Urteil im Fall Timoschenko: „Ein Signal an die Welt“
Der Sieg von Oppositionsführerin Julia Timoschenko vor Gericht erhöht den Druck auf den Präsidenten.
Kiew. Julia Timoschenko (52) hat ihre persönliche Auferstehung vor Gericht gefeiert. Wenige Tage vor dem orthodoxen Osterfest in der Ukraine gewann die inhaftierte Oppositionsführerin erstmals einen Prozess gegen die Justizbehörden ihres Landes und damit auch gegen ihren politischen Erzrivalen, den autoritären Präsidenten Viktor Janukowitsch. Der Europäische Gerichtshof für Menschenrechte (EGMR) entschied am Dienstag, dass die ehemalige Regierungschefin „willkürlich und aus sachfremden Motiven“ inhaftiert worden sei.
„Das ist ein entscheidendes Signal an die ukrainische Führung, an die EU und an die Welt“, sagte Timoschenkos Anwalt Sergei Wlasenko unserer Zeitung und betonte: „Janukowitsch kann nun nicht mehr damit argumentieren, dass die Haftstrafe das Resultat einer unabhängigen Rechtsprechung sei.“ Wlasenko forderte die sofortige Freilassung seiner Mandantin. Timoschenko verbüßt seit 2011 eine siebenjährige Gefängnisstrafe wegen angeblichen Amtsmissbrauchs.
Die EU und die USA bewerteten die Inhaftierung von Anfang an als politisch motiviert. Das sahen nun auch die sieben Straßburger Richter, darunter eine Ukrainerin, als erwiesen an. „Wir haben einstimmig entschieden, dass die Artikel 5 und 18 der Europäischen Menschenrechtskonvention verletzt wurden“, urteilte der EGMR. Artikel 5 garantiert das Recht auf Freiheit und Sicherheit. Artikel 18 verbietet Rechtseinschränkungen aufgrund sachfremder und damit politischer Motive.
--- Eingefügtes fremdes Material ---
/-! ### Pinned Rayleigh ⇒ negative correlation -/

/-- **Bi-affinity of the partition function in two pair parameters**: for `f ≠ e` and `σ, τ ∈ [0,1]`,
`Z_{w[e↦σ][f↦τ]} = (1−σ)(1−τ)Z⁰⁰ + σ(1−τ)Z¹⁰ + (1−σ)τZ⁰¹ + στZ¹¹`. [cite: Grimmett2006, §1.4 eq. (1.20) (p. 15)] -/
theorem rcPartitionFunctionW_biaffine (w : Sym2 V → unitInterval) (q : ℝ) {e f : Sym2 V} (hfe : f ≠ e) (σ τ : unitInterval) :
    rcPartitionFunctionW (Function.update (Function.update w e σ) f τ) q ∅ =
      (1 - (σ : ℝ)) * (1 - (τ : ℝ)) * rcPartitionFunctionW (Function.update (Function.update w e 0) f 0) q ∅ +
        (σ : ℝ) * (1 - (τ : ℝ)) * rcPartitionFunctionW (Function.update (Function.update w e 1) f 0) q ∅ +
        (1 - (σ : ℝ)) * (τ : ℝ) * rcPartitionFunctionW (Function.update (Function.update w e 0) f 1) q ∅ +
        (σ : ℝ) * (τ : ℝ) * rcPartitionFunctionW (Function.update (Function.update w e 1) f 1) q ∅ := by
  -- affinity in `f`, then in `e` (the updates commute since `f ≠ e`)
  have hf : ∀ σ' : unitInterval, rcPartitionFunctionW (Function.update (Function.update w e σ') f τ) q ∅ =
      (1 - (τ : ℝ)) * rcPartitionFunctionW (Function.update (Function.update w e σ') f 0) q ∅ +
        (τ : ℝ) * rcPartitionFunctionW (Function.update (Function.update w e σ') f 1) q ∅ := by
    intro σ'
    have h := rcPartitionFunctionW_affine (Function.update (Function.update w e σ') f τ) q f
    simp only [Function.update_self, Function.update_idem] at h
    exact h
  have he : ∀ τ' : unitInterval, rcPartitionFunctionW (Function.update (Function.update w e σ) f τ') q ∅ =
      (1 - (σ : ℝ)) * rcPartitionFunctionW (Function.update (Function.update w e 0) f τ') q ∅ +
        (σ : ℝ) * rcPartitionFunctionW (Function.update (Function.update w e 1) f τ') q ∅ := by
    intro τ'
    have hupd : ∀ ρ : unitInterval,
        Function.update (Function.update (Function.update w e σ) f τ') e ρ = Function.update (Function.update w e ρ) f τ' := by
      intro ρ
      rw [Function.update_comm hfe.symm, Function.update_idem, Function.update_comm hfe]
    have h := rcPartitionFunctionW_affine (Function.update (Function.update w e σ) f τ') q e
    rw [Function.update_of_ne hfe.symm, Function.update_self, hupd 0, hupd 1] at h
    exact h
  rw [hf σ, he 0, he 1]
  ring
/-! ## Composition: the line concludes the crux BY NAME (modulo the stubs) -/

/-- **The line concludes the crux** `RefutationDegree.BeyondHessianNs`: jet-form separating polynomials of
degree `n^c` (`polyJetEq` ⇐ E + D) are Nullstellensatz refutations of degree `(⌊n²/2⌋+1) · (n^c + 1) ≤ n^{c+3}`
(`calibration_translated`). -/
theorem BeyondHessianNs_of :
    Summit.ValiantsHypothesis.ValiantsHypothesis.Theses.RefutationDegree.BeyondHessianNs := by
  have key : Summit.ValiantsHypothesis.ValiantsHypothesis.Theses.RefutationDegree.BeyondHessianNs ↔
      ∃ c n₀ : ℕ, ∀ n ≥ n₀,
        ∃ hh : (Fin n × Fin n →₀ ℕ) →
            MvPolynomial (Option (Fin n × Fin n) × (Fin (n ^ 2 / 2 + 1) × Fin (n ^ 2 / 2 + 1))) ℂ,
          (∀ μ, (hh μ * (defect[n, n ^ 2 / 2 + 1]).coeff μ).totalDegree ≤ n ^ c) ∧
            ∑ μ ∈ (defect[n, n ^ 2 / 2 + 1]).support, hh μ * (defect[n, n ^ 2 / 2 + 1]).coeff μ = 1 :=
    Iff.rfl
  obtain ⟨c, n₀, hc⟩ := polyJetEq
  refine key.mpr ⟨c + 3, max n₀ 2, fun n hn => ?_⟩
  obtain ⟨y, e, Ψ, hy, he, hΨD, hΨper, hΨvan⟩ := hc n (le_of_max_le_left hn)
  obtain ⟨hh, hdeg, hsum⟩ := calibration_translated (n := n) (m := n ^ 2 / 2 + 1) (Nat.succ_pos _)
    0 y hy e he Ψ hΨD hΨper hΨvan
  refine ⟨hh, fun μ => (hdeg μ).trans ?_, hsum⟩
  have h2 : 2 ≤ n := le_of_max_le_right hn
  have hsq : n ^ 2 / 2 + 1 ≤ n ^ 2 := by
    have : 2 * 2 ≤ n ^ 2 := by rw [sq]; exact Nat.mul_le_mul h2 h2
    omega
  have hc1 : n ^ c + 1 ≤ n ^ (c + 1) := by
    have h1 : 1 ≤ n ^ c := Nat.one_le_pow _ _ (by omega)
    calc n ^ c + 1 ≤ n ^ c + n ^ c := Nat.add_le_add_left h1 _
      _ = n ^ c * 2 := by ring
      _ ≤ n ^ c * n := Nat.mul_le_mul_left _ h2
      _ = n ^ (c + 1) := by ring
  calc (n ^ 2 / 2 + 1) * (n ^ c + 1) ≤ n ^ 2 * n ^ (c + 1) := Nat.mul_le_mul hsq hc1
    _ = n ^ (c + 3) := by ring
Es ist ein offenes Geheimnis in Kiew, dass die ukrainische Justiz aus dem Präsidentenpalast heraus gelenkt wird.
Unmittelbare Auswirkungen auf Timoschenkos Lage hat der Richterspruch nicht. Der EGMR überwacht und bewertet zwar die nationale Rechtsprechung der Mitgliedsstaaten des Europarates, kann deren Urteile aber nicht korrigieren und somit nicht Timoschenkos Freilassung anordnen. Die ukrainischen Behörden wollen die Urteilsbegründung nun prüfen und gegebenenfalls Berufung vor der Großen Kammer des EGMR einlegen.
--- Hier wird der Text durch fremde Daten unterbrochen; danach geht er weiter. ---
/-- **Multiplying a low-dimensional generator by a point `[pt, a]` gives a low-dimensional generator modulo
relations** (`tateLifting_pointMul`; the scaled integrand `a·p/q` has real-algebraic coefficients because
`a = r₀.integrand pt` is algebraic, `DimOne.dzl_isAlgebraic_integrand`). [cite: KontsevichZagier2001, §4.1] -/
theorem pointMul_low (r₀ : KZ.IntegralRep 0) (h0 : r₀.domain = Set.univ) :
    ∀ g ∈ {d : KZ.FormalRep | (∃ r : KZ.IntegralRep 0, d = KZ.of r) ∨
        ∃ (r : KZ.IntegralRep 1) (p q : Polynomial ℝ), (∀ i, IsAlgebraic ℚ (p.coeff i)) ∧
          (∀ i, IsAlgebraic ℚ (q.coeff i)) ∧ (∀ x ∈ r.domain, q.eval (x 0) ≠ 0) ∧
          Set.EqOn r.integrand (fun x => p.eval (x 0) / q.eval (x 0)) r.domain ∧ d = KZ.of r},
      ∃ g' ∈ {d : KZ.FormalRep | (∃ r : KZ.IntegralRep 0, d = KZ.of r) ∨
        ∃ (r : KZ.IntegralRep 1) (p q : Polynomial ℝ), (∀ i, IsAlgebraic ℚ (p.coeff i)) ∧
          (∀ i, IsAlgebraic ℚ (q.coeff i)) ∧ (∀ x ∈ r.domain, q.eval (x 0) ≠ 0) ∧
          Set.EqOn r.integrand (fun x => p.eval (x 0) / q.eval (x 0)) r.domain ∧ d = KZ.of r},
        KZ.of r₀ * g - g' ∈ KZ.relations := by
  rintro g (⟨s, rfl⟩ | ⟨s, p, q, hp, hq, hq0, hread, rfl⟩)
  · obtain ⟨s', _, _, hrel⟩ := tateLifting_pointMul 0 r₀ s h0
    exact ⟨KZ.of s', Or.inl ⟨s', rfl⟩, hrel⟩
  · obtain ⟨s', hd', hi', hrel⟩ := tateLifting_pointMul 1 r₀ s h0
    have ha : IsAlgebraic ℚ (r₀.integrand default) :=
      DimOne.dzl_isAlgebraic_integrand r₀ (by rw [h0]; exact Set.mem_univ _)
    refine ⟨KZ.of s', Or.inr ⟨s', Polynomial.C (r₀.integrand default) * p, q, fun i => ?_, hq,
      fun x hx => ?_, fun x hx => ?_, rfl⟩, hrel⟩
    · rw [Polynomial.coeff_C_mul]; exact ha.mul (hp i)
    · rw [hd'] at hx; exact hq0 x hx
    · rw [hd'] at hx
      rw [hi' hx]
      show r₀.integrand default * s.integrand x = _
      rw [hread hx]
      simp only [Polynomial.eval_mul, Polynomial.eval_C, mul_div_assoc]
Timoschenko-Anwalt Wlasenko betonte, dass „ohnehin alles von Janukowitsch persönlich abhängt“. Dennoch weckt das Urteil neue Hoffnung im Lager der ukrainischen Opposition. Er rechne mit einer schnellen Begnadigung Timoschenkos noch vor dem EU-Osteuropa-Gipfel in Vilnius im November.
Bei dem Treffen in der litauischen Hauptstadt will die EU mit der Ukraine ein Abkommen über politische Assoziierung und freien Handel unterzeichnen. Brüssel macht allerdings demokratische Reformen in Kiew zur Voraussetzung für den Vertragsschluss. Dem Fall Timoschenko kommt in diesem Zusammenhang besondere Bedeutung zu.
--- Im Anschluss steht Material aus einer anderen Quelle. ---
import Summits.QuantumFields.GaugeBoot.DiagonalRPTorusPolymerBound
import HarnessLib

/-!
# Columns, ladders and one-link cuts on `(ℤ/L)³` (gauge-boot, task L3(ν), 3/4)

HONEST FRAMING (cell `pub-gaugeboot`, page 1 of every file): the venture produces certified bounds
on lattice expectations at stated coupling, gauge group, dimension and torus size; NOT a mass gap,
NOT a continuum limit, NOT a string tension; NOT Yang–Mills-summit-bearing (barriers
`FixedCouplingUltralocality`, `PerturbativeInvisibility`). This module is geometric bookkeeping
for the structural NEGATIVE result `DiagonalRPTorusNegativeOdd` (and its even-torus companion);
it discharges nothing by itself.

## Content (general torus size `L`, dimension `3`, spectator direction `2`)

* `vsite A z` — the site at height `z` over the column `A ∈ (ℤ/L)²`; `bump a A` — the column one
  step away in the horizontal direction `a`; `sum_ite_vsite_eq` — counting a vertical family of
  links against a given link;
* `ladder B pl` — the `L` plaquettes of the vertical coordinate plane `pl = (a, 2)` based over the
  column `B`; **`ladder_boundary`**: its mod-2 boundary is `column B + column (B + e_a)`
  (feeds the lower bound `DiagRPThree.pow_mul_ksum_le`);
* **`two_mul_le_card`**: if two columns differ in BOTH coordinates, every plaquette set with
  boundary `column A + column B` has at least `2L` plaquettes — the `2L` column links are one-link
  cuts, each separating the columns (`odd_ccnt_of_mem_colLinks`), no two in a common plaquette
  (`eq_of_mem_colLinks_of_pcnt_ne_zero`: the two vertical links of a plaquette sit over adjacent
  columns, `vertical_link`, `not_adjacent_cols`), and `DiagRPThree.card_le_of_cuts` applies
  (feeds the upper bound `DiagRPThree.ksum_le_polymer`).

Elementary; not in print as far as the cell's searches go.
-/

open MeasureTheory Complex Finset
open scoped ComplexOrder

namespace Summit.QuantumFields.GaugeBoot

open Literature.MathematicalPhysics.QuantumFieldTheory

namespace DiagRPThree

/-! ## Vertical sites, columns and ladders on `(ℤ/L)³` (general `L`) -/

section Geometry

variable {L : ℕ}

/-- The site `(A.1, A.2, z)` at height `z` over the column `A`. -/
def vsite (A : ZMod L × ZMod L) (z : ZMod L) : Site 3 L := ![A.1, A.2, z]

/-- First coordinate of a vertical site. -/
@[simp] theorem vsite_zero (A : ZMod L × ZMod L) (z : ZMod L) : vsite A z 0 = A.1 := rfl
/-- Second coordinate of a vertical site. -/
@[simp] theorem vsite_one (A : ZMod L × ZMod L) (z : ZMod L) : vsite A z 1 = A.2 := rfl
/-- Height of a vertical site. -/
@[simp] theorem vsite_two (A : ZMod L × ZMod L) (z : ZMod L) : vsite A z 2 = z := rfl

/-- A site is `vsite A z` iff its column is `A` and its height is `z`. -/
theorem eq_vsite_iff {y : Site 3 L} {A : ZMod L × ZMod L} {z : ZMod L} :
    y = vsite A z ↔ (y 0 = A.1 ∧ y 1 = A.2) ∧ y 2 = z := by
  constructor
  · rintro rfl
    exact ⟨⟨rfl, rfl⟩, rfl⟩
  · rintro ⟨⟨h0, h1⟩, h2⟩
    funext i
    fin_cases i
    · exact h0
    · exact h1
    · exact h2

/-- The column reached from `A` by one step in the horizontal direction `a` (`a = 2`: no move). -/
def bump (a : Fin 3) (A : ZMod L × ZMod L) : ZMod L × ZMod L :=
  (A.1 + if a = 0 then 1 else 0, A.2 + if a = 1 then 1 else 0)

/-- Horizontal shifts move the column. -/
theorem vsite_shift_of_ne_two (A : ZMod L × ZMod L) (z : ZMod L) {a : Fin 3} (ha : a ≠ 2) :
    (vsite A z).shift a = vsite (bump a A) z := by
  funext i
  unfold bump
  fin_cases a
  · fin_cases i
    · simp [vsite]
    · simp [WilsonRP.shift_apply_of_ne _ (show (1 : Fin 3) ≠ 0 by decide), vsite]
    · simp [WilsonRP.shift_apply_of_ne _ (show (2 : Fin 3) ≠ 0 by decide), vsite]
  · fin_cases i
    · simp [WilsonRP.shift_apply_of_ne _ (show (0 : Fin 3) ≠ 1 by decide), vsite]
    · simp [vsite]
    · simp [WilsonRP.shift_apply_of_ne _ (show (2 : Fin 3) ≠ 1 by decide), vsite]
  · exact absurd rfl ha

/-- The vertical shift moves the height. -/
theorem vsite_shift_two (A : ZMod L × ZMod L) (z : ZMod L) :
    (vsite A z).shift 2 = vsite A (z + 1) := by
  funext i
  fin_cases i
  · simp [WilsonRP.shift_apply_of_ne _ (show (0 : Fin 3) ≠ 2 by decide), vsite]
  · simp [WilsonRP.shift_apply_of_ne _ (show (1 : Fin 3) ≠ 2 by decide), vsite]
  · simp [vsite]

variable [NeZero L]

/-- **Counting a vertical family against a link**: among the links `(vsite A (z + c), k₀)`,
`z ∈ ℤ/L`, exactly one equals `e` if `e` has direction `k₀` and column `A`, none otherwise. -/
theorem sum_ite_vsite_eq (A : ZMod L × ZMod L) (k₀ : Fin 3) (c : ZMod L) (e : Edge 3 L) :
    ∑ z : ZMod L, (if (vsite A (z + c), k₀) = e then 1 else 0) =
      if e.2 = k₀ ∧ e.1 0 = A.1 ∧ e.1 1 = A.2 then 1 else 0 := by
  have key : ∀ z : ZMod L, (vsite A (z + c), k₀) = e ↔
      (e.2 = k₀ ∧ e.1 0 = A.1 ∧ e.1 1 = A.2) ∧ z = e.1 2 - c := by
    intro z
    rw [Prod.ext_iff, eq_comm, eq_vsite_iff]
    simp only
    constructor
    · rintro ⟨⟨⟨h0, h1⟩, h2⟩, hk⟩
      exact ⟨⟨hk.symm, h0, h1⟩, by rw [h2, add_sub_cancel_right]⟩
    · rintro ⟨⟨hk, h0, h1⟩, hz⟩
      exact ⟨⟨⟨h0, h1⟩, by rw [hz, sub_add_cancel]⟩, hk.symm⟩
  simp_rw [key]
  by_cases hP : e.2 = k₀ ∧ e.1 0 = A.1 ∧ e.1 1 = A.2
  · simp only [hP, true_and, if_true]
    rw [sum_ite_eq' univ (e.1 2 - c) (fun _ => (1 : ℕ))]
    simp
  · simp only [hP, false_and, if_false, sum_const_zero]

/-- The vertical coordinate plane `(0, 2)`. -/
def plane02 : {q : Fin 3 × Fin 3 // q.1 < q.2} := ⟨(0, 2), by decide⟩

/-- The vertical coordinate plane `(1, 2)`. -/
def plane12 : {q : Fin 3 × Fin 3 // q.1 < q.2} := ⟨(1, 2), by decide⟩

/-- The ladder of plaquettes in the coordinate plane `pl` based at the sites over the column `B`. -/
def ladder (B : ZMod L × ZMod L) (pl : {q : Fin 3 × Fin 3 // q.1 < q.2}) :
    Finset (Plaquette 3 L) :=
  univ.image fun z : ZMod L => (vsite B z, pl)

/-- A ladder has at most `L` plaquettes. -/
theorem card_ladder_le (B : ZMod L × ZMod L) (pl : {q : Fin 3 × Fin 3 // q.1 < q.2}) :
    (ladder B pl).card ≤ L := by
  unfold ladder
  refine card_image_le.trans ?_
  rw [card_univ, ZMod.card]

/-- **Boundary of a vertical ladder.** For a vertical plane `pl = (a, 2)`, the ladder over `B`
has mod-2 boundary `column B + column (B + e_a)`. -/
theorem ladder_boundary (B : ZMod L × ZMod L) (pl : {q : Fin 3 × Fin 3 // q.1 < q.2})
    (hpl : pl.1.2 = 2) (e : Edge 3 L) :
    Even (degS (ladder B pl) e + ccnt B e + ccnt (bump pl.1.1 B) e) := by
  have ha : pl.1.1 ≠ 2 := fun h => by
    have := pl.2
    rw [h, hpl] at this
    exact lt_irrefl _ this
  have hinj : Function.Injective fun z : ZMod L => ((vsite B z, pl) : Plaquette 3 L) := by
    intro z z' h
    have := congrArg (fun p : Plaquette 3 L => p.1 2) h
    simpa using this
  have hdeg : degS (ladder B pl) e = ∑ z : ZMod L, pcnt (vsite B z, pl) e := by
    unfold degS ladder
    rw [sum_image fun z _ z' _ h => hinj h]
  have hexp : ∀ z : ZMod L, pcnt (vsite B z, pl) e =
      (if (vsite B (z + 0), pl.1.1) = e then 1 else 0) +
      (if (vsite (bump pl.1.1 B) (z + 0), (2 : Fin 3)) = e then 1 else 0) +
      (if (vsite B (z + 1), pl.1.1) = e then 1 else 0) +
      (if (vsite B (z + 0), (2 : Fin 3)) = e then 1 else 0) := by
    intro z
    unfold pcnt
    simp only [add_zero, hpl, vsite_shift_of_ne_two B z ha, vsite_shift_two]
  rw [hdeg]
  simp_rw [hexp]
  rw [sum_add_distrib, sum_add_distrib, sum_add_distrib, sum_ite_vsite_eq, sum_ite_vsite_eq,
    sum_ite_vsite_eq, sum_ite_vsite_eq]
  unfold ccnt bump
  simp only
  split_ifs <;> simp_all <;> decide

/-! ## Two columns differing in both coordinates: `2L` disjoint one-link cuts -/

omit [NeZero L] in
/-- The two vertical links of a plaquette are based at horizontally adjacent sites. -/
theorem vertical_link {p : Plaquette 3 L} {y : Site 3 L} (h : pcnt p (y, 2) ≠ 0) :
    y = p.1 ∨ y = p.1.shift p.2.1.1 := by
  have hi : p.2.1.1 ≠ 2 := fun h2 => by
    have h' := p.2.2
    rw [h2] at h'
    exact absurd h' (not_lt.2 (Fin.le_last _))
  have hmem := mem_linkList_of_pcnt_ne_zero h
  unfold linkList at hmem
  simp only [List.mem_cons, List.not_mem_nil, or_false, Prod.mk.injEq] at hmem
  rcases hmem with ⟨h1, h2⟩ | ⟨h1, _⟩ | ⟨_, h2⟩ | ⟨h1, _⟩
  · exact absurd h2.symm hi
  · exact Or.inr h1
  · exact absurd h2.symm hi
  · exact Or.inl h1

/-- A column link lies over its column: direction `2`, column coordinates. -/
theorem col_of_mem_union {A B : ZMod L × ZMod L} {k : Edge 3 L}
    (hk : k ∈ colLinks A ∪ colLinks B) :
    k.2 = 2 ∧ ((k.1 0 = A.1 ∧ k.1 1 = A.2) ∨ (k.1 0 = B.1 ∧ k.1 1 = B.2)) := by
  rcases mem_union.1 hk with hk | hk
  · obtain ⟨h2, h0, h1⟩ := ccnt_ne_zero (mem_colLinks.1 hk)
    exact ⟨h2, Or.inl ⟨h0, h1⟩⟩
  · obtain ⟨h2, h0, h1⟩ := ccnt_ne_zero (mem_colLinks.1 hk)
    exact ⟨h2, Or.inr ⟨h0, h1⟩⟩

omit [NeZero L] in
/-- **Column conflict.** If the columns `A`, `B` differ in both coordinates, two horizontally
adjacent sites cannot both lie over `A` or `B`. -/
theorem not_adjacent_cols {A B : ZMod L × ZMod L} (h0 : A.1 ≠ B.1) (h1 : A.2 ≠ B.2)
    {y : Site 3 L} {a : Fin 3} (ha : a = 0 ∨ a = 1)
    (hy : (y 0 = A.1 ∧ y 1 = A.2) ∨ (y 0 = B.1 ∧ y 1 = B.2))
    (hy' : ((y.shift a) 0 = A.1 ∧ (y.shift a) 1 = A.2) ∨
      ((y.shift a) 0 = B.1 ∧ (y.shift a) 1 = B.2)) : False := by
  -- in `ℤ/1` everything is equal, so `A.1 ≠ B.1` already excludes `1 = 0`
  have hone : (1 : ZMod L) ≠ 0 := fun h10 => by
    haveI := subsingleton_of_zero_eq_one h10.symm
    exact h0 (Subsingleton.elim _ _)
  rcases ha with rfl | rfl
  · have hs0 : (y.shift 0) 0 = y 0 + 1 := WilsonRP.shift_apply_self y 0
    have hs1 : (y.shift 0) 1 = y 1 := WilsonRP.shift_apply_of_ne y (by decide)
    rw [hs0, hs1] at hy'
    rcases hy with ⟨hA0, hA1⟩ | ⟨hB0, hB1⟩ <;> rcases hy' with ⟨hA0', hA1'⟩ | ⟨hB0', hB1'⟩
    · exact hone (by rw [hA0] at hA0'; exact add_eq_left.1 hA0')
    · exact h1 (hA1.symm.trans hB1')
    · exact h1 (hA1'.symm.trans hB1)
    · exact hone (by rw [hB0] at hB0'; exact add_eq_left.1 hB0')
  · have hs0 : (y.shift 1) 0 = y 0 := WilsonRP.shift_apply_of_ne y (by decide)
    have hs1 : (y.shift 1) 1 = y 1 + 1 := WilsonRP.shift_apply_self y 1
    rw [hs0, hs1] at hy'
    rcases hy with ⟨hA0, hA1⟩ | ⟨hB0, hB1⟩ <;> rcases hy' with ⟨hA0', hA1'⟩ | ⟨hB0', hB1'⟩
    · exact hone (by rw [hA1] at hA1'; exact add_eq_left.1 hA1')
    · exact h0 (hA0.symm.trans hB0')
    · exact h0 (hA0'.symm.trans hB0)
    · exact hone (by rw [hB1] at hB1'; exact add_eq_left.1 hB1')

/-- **Two column links never share a plaquette** when the columns differ in both coordinates:
the two vertical links of a plaquette sit over ADJACENT columns. -/
theorem eq_of_mem_colLinks_of_pcnt_ne_zero {A B : ZMod L × ZMod L} (h0 : A.1 ≠ B.1)
    (h1 : A.2 ≠ B.2) {p : Plaquette 3 L} {k₁ k₂ : Edge 3 L}
    (hk₁ : k₁ ∈ colLinks A ∪ colLinks B) (hk₂ : k₂ ∈ colLinks A ∪ colLinks B)
    (hp₁ : pcnt p k₁ ≠ 0) (hp₂ : pcnt p k₂ ≠ 0) : k₁ = k₂ := by
  by_contra hne
  obtain ⟨h₁2, hc₁⟩ := col_of_mem_union hk₁
  obtain ⟨h₂2, hc₂⟩ := col_of_mem_union hk₂
  have hk₁e : k₁ = (k₁.1, (2 : Fin 3)) := Prod.ext rfl h₁2
  have hk₂e : k₂ = (k₂.1, (2 : Fin 3)) := Prod.ext rfl h₂2
  rw [hk₁e] at hp₁
  rw [hk₂e] at hp₂
  have ha : p.2.1.1 = 0 ∨ p.2.1.1 = 1 := by
    have hlt : (p.2.1.1 : ℕ) < p.2.1.2 := Fin.lt_def.1 p.2.2
    have h3 : (p.2.1.2 : ℕ) < 3 := p.2.1.2.isLt
    rw [Fin.ext_iff, Fin.ext_iff, Fin.val_zero, Fin.val_one]
    omega
  rcases vertical_link hp₁ with hy₁ | hy₁ <;> rcases vertical_link hp₂ with hy₂ | hy₂
  · exact hne (by rw [hk₁e, hk₂e, hy₁, hy₂])
  · rw [hy₁] at hc₁
    rw [hy₂] at hc₂
    exact not_adjacent_cols h0 h1 ha hc₁ hc₂
  · rw [hy₁] at hc₁
    rw [hy₂] at hc₂
    exact not_adjacent_cols h0 h1 ha hc₂ hc₁
  · exact hne (by rw [hk₁e, hk₂e, hy₁, hy₂])

/-- **Each column link separates** two distinct columns: it lies over exactly one of them. -/
theorem odd_ccnt_of_mem_colLinks {A B : ZMod L × ZMod L} (h0 : A.1 ≠ B.1) {k : Edge 3 L}
    (hk : k ∈ colLinks A ∪ colLinks B) : Odd (ccnt A k + ccnt B k) := by
  obtain ⟨h2, hcol⟩ := col_of_mem_union hk
  unfold ccnt
  rcases hcol with ⟨hk0, hk1⟩ | ⟨hk0, hk1⟩
  · rw [if_pos ⟨h2, hk0, hk1⟩, if_neg fun h => h0 (hk0.symm.trans h.2.1)]
    exact odd_one
  · rw [if_neg fun h => h0 (h.2.1.symm.trans hk0), if_pos ⟨h2, hk0, hk1⟩]
    exact odd_one

/-- **Disjoint one-link cuts.** If the columns `A`, `B` differ in both coordinates, every surface
with boundary `column A + column B` has at least `#(colLinks A ∪ colLinks B)` (`= 2L`) plaquettes:
the column links are one-link cuts, each separating the columns, no two in a common plaquette
(`card_le_of_cuts`). -/
theorem card_union_colLinks_le_card {A B : ZMod L × ZMod L} (h0 : A.1 ≠ B.1) (h1 : A.2 ≠ B.2)
    {S : Finset (Plaquette 3 L)} (hS : ∀ e, Even (degS S e + ccnt A e + ccnt B e)) :
    (colLinks A ∪ colLinks B).card ≤ S.card := by
  refine card_le_of_cuts (colLinks A ∪ colLinks B) (fun k => {k}) ?_ ?_ hS
  · intro k hk
    rw [sum_singleton]
    exact odd_ccnt_of_mem_colLinks h0 hk
  · intro p
    refine card_le_one.2 fun k₁ hk₁ k₂ hk₂ => ?_
    obtain ⟨hk₁K, hk₁odd⟩ := mem_filter.1 hk₁
    obtain ⟨hk₂K, hk₂odd⟩ := mem_filter.1 hk₂
    rw [sum_singleton] at hk₁odd hk₂odd
    have hp₁ : pcnt p k₁ ≠ 0 := fun h => by rw [h] at hk₁odd; exact Nat.not_odd_zero hk₁odd
    have hp₂ : pcnt p k₂ ≠ 0 := fun h => by rw [h] at hk₂odd; exact Nat.not_odd_zero hk₂odd
    exact eq_of_mem_colLinks_of_pcnt_ne_zero h0 h1 hk₁K hk₂K hp₁ hp₂

/-- The two columns together have exactly `2L` links when they differ (somewhere). -/
theorem card_union_colLinks {A B : ZMod L × ZMod L} (h0 : A.1 ≠ B.1) :
    (colLinks A ∪ colLinks B).card = 2 * L := by
  have hcard : ∀ C : ZMod L × ZMod L, (colLinks C).card = L := by
    intro C
    have himg : colLinks C = univ.image fun z : ZMod L => ((vsite C z, (2 : Fin 3)) : Edge 3 L) := by
      ext e
      rw [mem_colLinks, mem_image]
      constructor
      · intro he
        obtain ⟨h2, hc0, hc1⟩ := ccnt_ne_zero he
        refine ⟨e.1 2, mem_univ _, Prod.ext ?_ h2.symm⟩
        exact (eq_vsite_iff.2 ⟨⟨hc0, hc1⟩, rfl⟩).symm
      · rintro ⟨z, -, rfl⟩
        unfold ccnt
        rw [if_pos ⟨rfl, rfl, rfl⟩]
        exact one_ne_zero
    rw [himg, card_image_of_injective _ fun z z' h => by simpa using congrArg (fun e : Edge 3 L => e.1 2) h,
      card_univ, ZMod.card]
  have hdisj : Disjoint (colLinks A) (colLinks B) := by
    rw [disjoint_left]
    intro e heA heB
    obtain ⟨-, hA0, -⟩ := ccnt_ne_zero (mem_colLinks.1 heA)
    obtain ⟨-, hB0, -⟩ := ccnt_ne_zero (mem_colLinks.1 heB)
    exact h0 (hA0.symm.trans hB0)
  rw [card_union_of_disjoint hdisj, hcard, hcard, two_mul]

/-- **At least `2L` plaquettes** span two columns differing in both coordinates. -/
theorem two_mul_le_card {A B : ZMod L × ZMod L} (h0 : A.1 ≠ B.1) (h1 : A.2 ≠ B.2)
    {S : Finset (Plaquette 3 L)} (hS : ∀ e, Even (degS S e + ccnt A e + ccnt B e)) :
    2 * L ≤ S.card := by
  rw [← card_union_colLinks h0]
  exact card_union_colLinks_le_card h0 h1 hS

end Geometry

end DiagRPThree

end Summit.QuantumFields.GaugeBoot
Boxweltmeister Vitali Klitschko, der mit seiner proeuropäischen Partei Udar (Schlag) an der Seite der Oppositionsführerin steht, forderte Janukowitsch auf, „das politisch motivierte Urteil gegen Timoschenko zu korrigieren, sie umgehend freizulassen und damit ein klares Signal an die EU zu senden“.